Circumstances of data loss

Data loss can occur under these circumstances:

  1. Network Unavailability + Timeout: The downstream endpoint is unavailable for longer than the configured max_elapsed_time in the retry_on_failure settings.
  2. Network Unavailability + Queue Overflow: The downstream endpoint is unavailable, and the sending queue (in-memory or persistent) fills to capacity before the endpoint recovers. New data is dropped.
  3. Collector Crash (No Persistence): The Collector instance crashes or is terminated, and it was only using an in-memory sending queue. Data in memory is lost.
  4. Persistent Storage Failure: The disk used by the file_storage extension fails or runs out of space.
  5. Message Queue Failure: The external message queue (like Kafka) experiences an outage or data loss event, and the producing collector doesn’t have adequate local buffering.
  6. Misconfiguration: Exporters or receivers are incorrectly configured, preventing data flow.
  7. Disabled Resilience: Sending queues or retry mechanisms are explicitly disabled in the configuration.

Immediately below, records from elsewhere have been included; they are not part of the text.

import Summits.CriticalPhenomena.PercolationContinuityZ3.Theorems.PercNearOneGluingNoHeavyQuantCombCountLaw
import Summits.CriticalPhenomena.PercolationContinuityZ3.Theorems.PercNearOneGluingNoHeavyQuantCombLevels
import HarnessLib

/-!
# QUANT lane R8 — the spine tails of a comb: `e_k = (π_k − π_{k+1})·a_k + e_{k+1}`, unimodal `a_k`, and hair conditioning

builds on p205010 (kernel theorem, internal audit signed; external expert review pending)

Support file (`--supports stmt-CriticalPhenomena-4575`), QUANT lane lead (gen 9), rung R8 of `run/shared/lean/prim/quant/LADDER.md`;
memo `prim-quant-lead-g9/LEAD-NOTES-G9.md` N20 steps (0)–(2) — fifth file of the kernel proof of FAR (`Quant.FarTreeRow`) at EVERY layer
on COMBS.  Coordinates of `…QuantCombLevels.lean`: gates `prodBernoulli q` on `Set ι`, ancestor finsets `P`, distinguished relay `a` with
spine `P a` (an unglued chain), levels `S k = {y ∈ P a | #(P y) ≤ k}`, `π_k = ∏_{S k} q`; a finite set `A` of OTHER relays whose spine parts are
down-closed and whose private parts `P z ∖ P a` are pairwise disjoint; layer `j`.  Events: `E_k = {#{z ∈ A | P z open} = j} ∩ {S k open}`
(`e_k` its probability), `D_k = {#{z ∈ A | level z ≤ k, private part open} = j}` (`a_k` its probability).  Theorems only; no sorries.

* `Quant.comb_count_eq_on_levelCut` — on `{S k open, S (k+1) not open}` the reach count of `A` is the private count of the relays of level `≤ k`;
  `Quant.comb_count_eq_on_spineOpen` — on `{P a open}` it is the private count of all of `A`.
* `Quant.comb_tail_top` — `e_d = π_d · a_d` (`d = #(P a)`);  `Quant.comb_tail_step` — **`e_k = (π_k − π_{k+1})·a_k + e_{k+1}`** (`k < d`).
* `Quant.comb_levelLaw_noRise` — `k ↦ a_k` has no rise after a fall (`…QuantCombCountLaw.lean` on the nested level families).
* `Quant.comb_hair_conditioning` — **hair conditioning**: for one more relay `b ∉ A` whose private part is disjoint from the spine and from
  the other private parts, `P(#{z ∈ A ∪ {b} | P z open} ≤ j) = P(#{z ∈ A | P z open} ≤ j) − (∏_{P b ∖ P a} q)·e_{level b}`.
[this work; independence of disjointly supported events: cite Grimmett1999 §2.2]
-/

noncomputable section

Recommendations for preventing data loss

Follow these recommendations to minimize data loss and ensure reliable telemetry data collection:

  1. Always Use Sending Queues: Enable sending_queue for exporters sending data over the network.
  2. Monitor Collector Metrics: Actively monitor otelcol_exporter_queue_size, otelcol_exporter_queue_capacity, otelcol_exporter_send_failed_spans (and equivalents for metrics/logs) to detect potential issues early.
  3. Tune Queue Size & Retries: Adjust queue_size and retry_on_failure parameters based on your expected load, memory/disk resources, and acceptable endpoint downtime.
  4. Use Persistent Storage (WAL): For Agents or Gateways where data loss during a Collector restart is unacceptable, configure the file_storage extension for the sending queue.
  5. Consider Message Queues: For maximum durability across network segments or to decouple Collector tiers, use a managed message queue like Kafka if the operational overhead is acceptable.
  6. Use Appropriate Deployment Patterns:
    • Employ an Agent + Gateway architecture. Agents handle local collection, Gateways handle processing, batching, and resilient export.
    • Focus resilience efforts (queues, WAL, Kafka) on network hops: Agent -> Gateway and Gateway -> Backend.
    • Resilience between the application (SDK) and a local Agent (Sidecar/DaemonSet) is often less critical due to reliable local networking; adding queues here can sometimes negatively impact the application if the agent is unavailable.

By understanding these mechanisms and applying the appropriate configurations, you can significantly enhance the resilience of your OpenTelemetry Collector deployment and minimize data loss.